Auf der Duisburger Filmwoche 2025 wurde eine neue Studie zur prekären Lage von Filmkurator:innen durch Jenny Krüger (ifs Internationale Filmschule Köln / Edimotion Festival) vorgestellt. Grundlage ist eine Befragung mit Rückmeldungen 68 Kurator:innen und von 27 Veranstaltern – und schon diese Stichprobe zeichnet ein Bild, das viele in der Szene aus Erfahrung kennen, nun aber mit Zahlen unterlegt ist: viel Verantwortung, viel Vor- und Nachbereitung, hoher Anspruch – und Honorare, die selten dazu passen. In der Diskussion mit Filmjournalist Sven von Reden, Kulturwissenschaftler Johannes Franzen und Filmkuratorin Katharina Schröder wurde eingehend über diese neuen Zahlen gesprochen – und was sie bedeuten.
Wenn man übers Geld in der Kulturbranche reden muss, über Vergütungen und Arbeit, Arbeitszeiten und die Leben, die dahinterstehen, wird es schnell sehr ernst und existenziell. Besonders deutlich wurde dies bei der Vorstellung der Studie mit Blick auf die typischen Stundensätze. In der Erhebung liegt bei 45,8 % der genannte Satz unter 20 Euro, weitere 25 % bewegen sich bei 20–29 Euro, und 29,2 % bei 30–39 Euro. Damit wird Kuratieren in vielen Fällen auf einem Niveau bezahlt, das kaum Spielraum für Rücklagen, Krankheitstage oder Phasen ohne Aufträge lässt – obwohl es sich um eine Tätigkeit handelt, die Programmkompetenz, Netzwerkpflege, Textarbeit, Rechte- und Kopienlogistik, Moderation und oft auch Vermittlung umfasst.
Noch härter wirkt der Befund, wenn man das Jahreshonorar aus kuratorischer Arbeit betrachtet: 61,5 % der Befragten geben an, im letzten Jahr unter 10.000 Euro (netto) verdient zu haben; 26,9 % lagen zwischen 10.000 und 19.999 Euro. Höhere Bereiche kommen nur in kleinen Anteilen vor. Kuratieren erscheint damit für viele nicht als tragfähige Erwerbsbasis, sondern als Patchwork-Baustein – oder als Beruf, der nur funktioniert, wenn man ihn querfinanziert.
Genau das spiegelt die Frage nach weiteren Einkommensquellen: 21,4 % sagen, sie hätten keine zusätzlichen Quellen; die größte Gruppe nennt einen Job innerhalb der Kulturbranche (45,2 %). Außerdem tauchen Unterstützungsmodelle auf – etwa durch Partner:in/Familie (9,5 %) – und weitere kleine Anteile von Nebenjobs außerhalb der Kultur oder sozialen Leistungen. Hinter diesen Kategorien steckt eine Strukturfrage: Wer keine Rücklagen hat, wer keine familiäre Absicherung besitzt, wer nicht dauerhaft zusätzliche Arbeit leisten kann, wird aus dem Feld gedrängt – und mit ihm gehen Perspektiven, Diversität und Erfahrung verloren.

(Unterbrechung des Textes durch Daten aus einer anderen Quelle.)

import Mathlib
import HarnessLib
import Summits.Parity.GeneralizedHardyLittlewood.Theses.SiegelSpectrumSplit
import Literature.NumberTheory.Sieve.HardyLittlewood
import Literature.NumberTheory.Sieve.ParityWave0

/-!
# `FixedLower` — qualitative core: definitions (decomp-parity trap T21 «qualitative-notch normal form»)

Vocabulary for `Theorems/FixedLowerQualitativeCore.lean`, the structure theorem for the family of
«qualitative notches» beneath the record leaf `SiegelSpectrumSplit.FixedLower` (stmt-Parity-26863, the
fixed-pattern LOWER half of Green–Tao's generalised Hardy–Littlewood conjecture) adopted by the
decomp-parity critic as STANDING TRAP T21 (HOME/STATUS.md l.417, CRITIC-LEDGER row 80; lens-2 g8 kernel
`HOME/decomp-parity-lens-2/g8/QualitativeCoreFloor.lean` @6dfa93032bcaf2cd):

* `QuantLift`      — the ONE shared quantitative residual `DicksonConjecture → FixedLower`;
* `TupleChebyshev` — the Chebyshev-ORDER lower bound for every fixed non-degenerate affine system, with a
                     constant allowed to depend on the system (second-layer coordinate);
* `OrderLift` / `AsymptoticLift` — the two factors of `QuantLift` through `TupleChebyshev`.

Definitions only; no statements. `DicksonConjecture` is the tree's `Literature.NumberTheory.Sieve.DicksonConjecture`
(parity.S07) and is used BY NAME, not aliased.
-/

open Literature.NumberTheory.Sieve

namespace Summit.Parity.GeneralizedHardyLittlewood.QualitativeCore

open Summit.Parity.GeneralizedHardyLittlewood.Theses.SiegelSpectrumSplit (FixedLower)

/-- The shared quantitative residual of every qualitative notch beneath `FixedLower`: prime `k`-tuples
for every admissible linear family, qualitatively (Dickson), lift to the fixed-pattern Hardy–Littlewood
lower half (stmt-Parity-26863, BY NAME). (ref. Dickson1904, p. 155; GreenTao2010, Conj. 1.2) -/
def QuantLift : Prop := DicksonConjecture → FixedLower

/-- Second-layer coordinate: the Chebyshev-ORDER lower bound for every fixed non-degenerate affine
system, `c(Ψ)·β_∞∏β_p − Σ ≤ εN^d` eventually, with a constant `c(Ψ) > 0` ALLOWED TO DEPEND ON THE SYSTEM
(the uniform-constant variant self-improves to `FixedLower` by the tensor-power trick and is deliberately
not typed). Its pair face is the hub target `TwinLowerDensity` (stmt-Parity-18377) up to the Λ ↔ π₂
dictionary. (ref. GreenTao2010, Conj. 1.2 (lower half, order of magnitude)) -/
def TupleChebyshev : Prop :=
  ∀ (d t : ℕ), 1 ≤ d → 1 ≤ t → ∀ Ψ : Fin t → AffLinForm d, IsNondegenerateSystem Ψ →
    ∃ c : ℝ, 0 < c ∧ ∀ ε : ℝ, 0 < ε → ∃ N₀ : ℕ, ∀ N : ℕ, N₀ ≤ N → ∀ K : Set (Fin d → ℝ), Convex ℝ K →
      K ⊆ realBox d N → c * (archFactor Ψ K * singularProduct Ψ) - vonMangoldtSum Ψ K N ≤ ε * (N : ℝ) ^ d

/-- Second layer, lower factor: qualitative ⟹ order of magnitude. (ref. GreenTao2010, Conj. 1.2) -/
def OrderLift : Prop := DicksonConjecture → TupleChebyshev

/-- Second layer, upper factor: order of magnitude ⟹ asymptotic lower half. (ref. GreenTao2010, Conj. 1.2) -/
def AsymptoticLift : Prop := TupleChebyshev → FixedLower

end Summit.Parity.GeneralizedHardyLittlewood.QualitativeCore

Auch bei der Vertragspraxis zeigt sich Unsicherheit. Nur 15,4 % erhalten immer vertragliche Regelungen zu Honorar und Leistung; jeweils 34,6 % sagen „meistens“ bzw. „selten“, und 15,4 % bekommen nie klare vertragliche Absprachen. Das ist nicht nur ein administratives Problem, sondern ein Macht- und Risikothema: Wenn Leistung, Umfang und Vergütung nicht sauber definiert sind, steigt die Wahrscheinlichkeit von unbezahlter Mehrarbeit – und die Hemmschwelle, über Geld zu sprechen, bleibt hoch.

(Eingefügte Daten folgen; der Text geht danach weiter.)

/-- **`Sel₀(E′/ℚ_∞)[p]` finite from a CM supersingular `μ^ε`-certificate, for EVERY cyclotomic datum.**
Same hypotheses; conclusion for every cyclotomic `κ`: the `p`-torsion of the fine Selmer group over the
top of `κ` is a finite set — through the «± ⊇ fine» bridge `Kobayashi2003.fineSelmerInfty_le_signedSelmerInfty`
at the normalised datum `(κ₀, γ₀)` (`exists_isCyclotomic_isTopGenerator_isCyclotomicVariable_holds`) and
transport along `ker κ₀ = ker κ`. [cite: PollackRubin2004, Theorem (p. 448) = Thm. 7.3]
[cite: Kobayashi2003, Def. 1.1] [cite: CoatesSujatha2005, §3] -/
theorem finite_fineSelmerInfty_pTorsion_of_cm_supersingular_of_unitCoeff
    (hPR : PollackRubin2004.mainTheorem_signedCharIdeal_eq_of_cm)
    (W : WeierstrassCurve ℚ) [W.IsElliptic] [W.IsGloballyMinimal] {p : ℕ} [Fact p.Prime]
    (hcm : W.HasCM) (hp : p ≠ 2) (hss : GoodSS W p) (ε : ℤˣ)
    [NeZero (W.conductorNorm ℤ)] (f : CuspForm (Gamma0 (W.conductorNorm ℤ)) 2) (hf : IsNewformOf W f)
    (ϖ : ℚ) (hϖ : (ϖ : ℝ) * W.realPeriodRat = plusPeriod f)
    (Lplus Lminus : IwasawaAlgebra p)
    (hL : Lplus ≠ 0 ∧ Lminus ≠ 0 ∧
      (∀ n : ℕ, Odd n →
        IsCongrModOmega p n (mazurTateElement f p n) ((-1) ^ (n / 2 + 1) * cyclotomicOmegaPlus p n) Lplus) ∧
      (∀ n : ℕ, Even n →
        IsCongrModOmega p n (mazurTateElement f p n) ((-1) ^ (n / 2 + 1) * cyclotomicOmegaMinus p n) Lminus))
    (hunit : ∃ n : ℕ, ‖PowerSeries.coeff n (PowerSeries.C (ϖ : ℚ_[p]) *
        iwasawaToPowerSeries p (if ε = 1 then Lminus else Lplus))‖ = 1)
    (κ : ZpExtension ℚ p) (hκ : κ.IsCyclotomic) :
    Set.Finite {s : W.fineSelmerInfty κ | p • s = 0} := by
  obtain ⟨κ₀, hκ₀, γ₀, hγ₀, hγ₀'⟩ := exists_isCyclotomic_isTopGenerator_isCyclotomicVariable_holds p
  have h0 : Set.Finite {s : W.fineSelmerInfty κ₀ | p • s = 0} :=
    Kobayashi2003.finite_fineSelmerInfty_pTorsion_of_finite_signedSelmerInfty_pTorsion W κ₀ ε
      (finite_signedSelmerInfty_pTorsion_of_cm_supersingular_of_unitCoeff hPR W hcm hp hss ε f hf ϖ hϖ
        Lplus Lminus hL hunit hκ₀ hγ₀ hγ₀')
  exact finite_pTorsion_strictSelmerGroupOver_of_eq
    (GreenbergSelmer.fineData (W.geomPrimaryTorsion p) p) (hκ₀.kerSubgroup_eq hκ) h0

Die demografischen Angaben unterstreichen den Widerspruch zwischen Qualifikation und Bezahlung: Zwei Drittel der Befragten ist im Kernalter der Berufsausübung (Schwerpunkt 30–49) und hoch ausgebildet – 78,6 % nennen als höchsten Abschluss einen Master. Gleichzeitig beschreiben Kommentare von Teilnehmer:innen der Studie eine Mischung aus Leidenschaft und Erschöpfung: Man liebe den Job, aber könne „keine Rücklagen bilden“; man fürchte, beim Verhandeln als „Störenfried“ zu gelten oder „auf einer schwarzen Liste zu landen“; und der Satz „Früher machten wir unser Hobby zum Beruf – und heute wird unser Beruf zum Hobby gemacht“ bringt die Abwärtsspirale bitter auf den Punkt.

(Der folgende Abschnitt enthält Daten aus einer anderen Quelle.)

import Mathlib
import HarnessLib
import HarnessLib.Audit
import Summits.AtomisticToContinuum.Statement
import Literature.MathematicalPhysics.StatisticalMechanics.BarlowStacking
import HarnessLib.Audit.Status.Attr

Die Studie macht damit sichtbar, was kulturpolitisch oft übersehen wird: Kuratieren ist nicht „nice to have“, sondern Infrastruktur. Ohne faire Honorare, transparente Budgets und Mindeststandards bei Verträgen wird Filmkultur zur freiwilligen Selbstausbeutung – und am Ende zum Privileg derer, die es sich leisten können. Als nächste Schritte drängen sich Fragen auf, die man aus den Daten heraus direkt ableiten kann: Welche Mindesthonorare sind realistisch? Wie wird Vorbereitungszeit kalkuliert? Und wie lassen sich Standards so verankern, dass Verhandeln nicht mehr als persönliches Risiko empfunden werden muss?
Eine neue Befragung, die jüngst auf der Duisburger Filmwoche vorgestellt wurde, legt offen, wie brüchig die finanzielle Basis vieler Filmkurator:innen ist – trotz hoher Qualifikation und teils jahrelanger Erfahrung. Die Zahlen zeigen: Kuratieren hält Filmkultur am Laufen, wird aber oft so vergütet, dass es ohne Nebenjobs, Unterstützung oder Selbstausbeutung kaum geht.
Von Werner Busch.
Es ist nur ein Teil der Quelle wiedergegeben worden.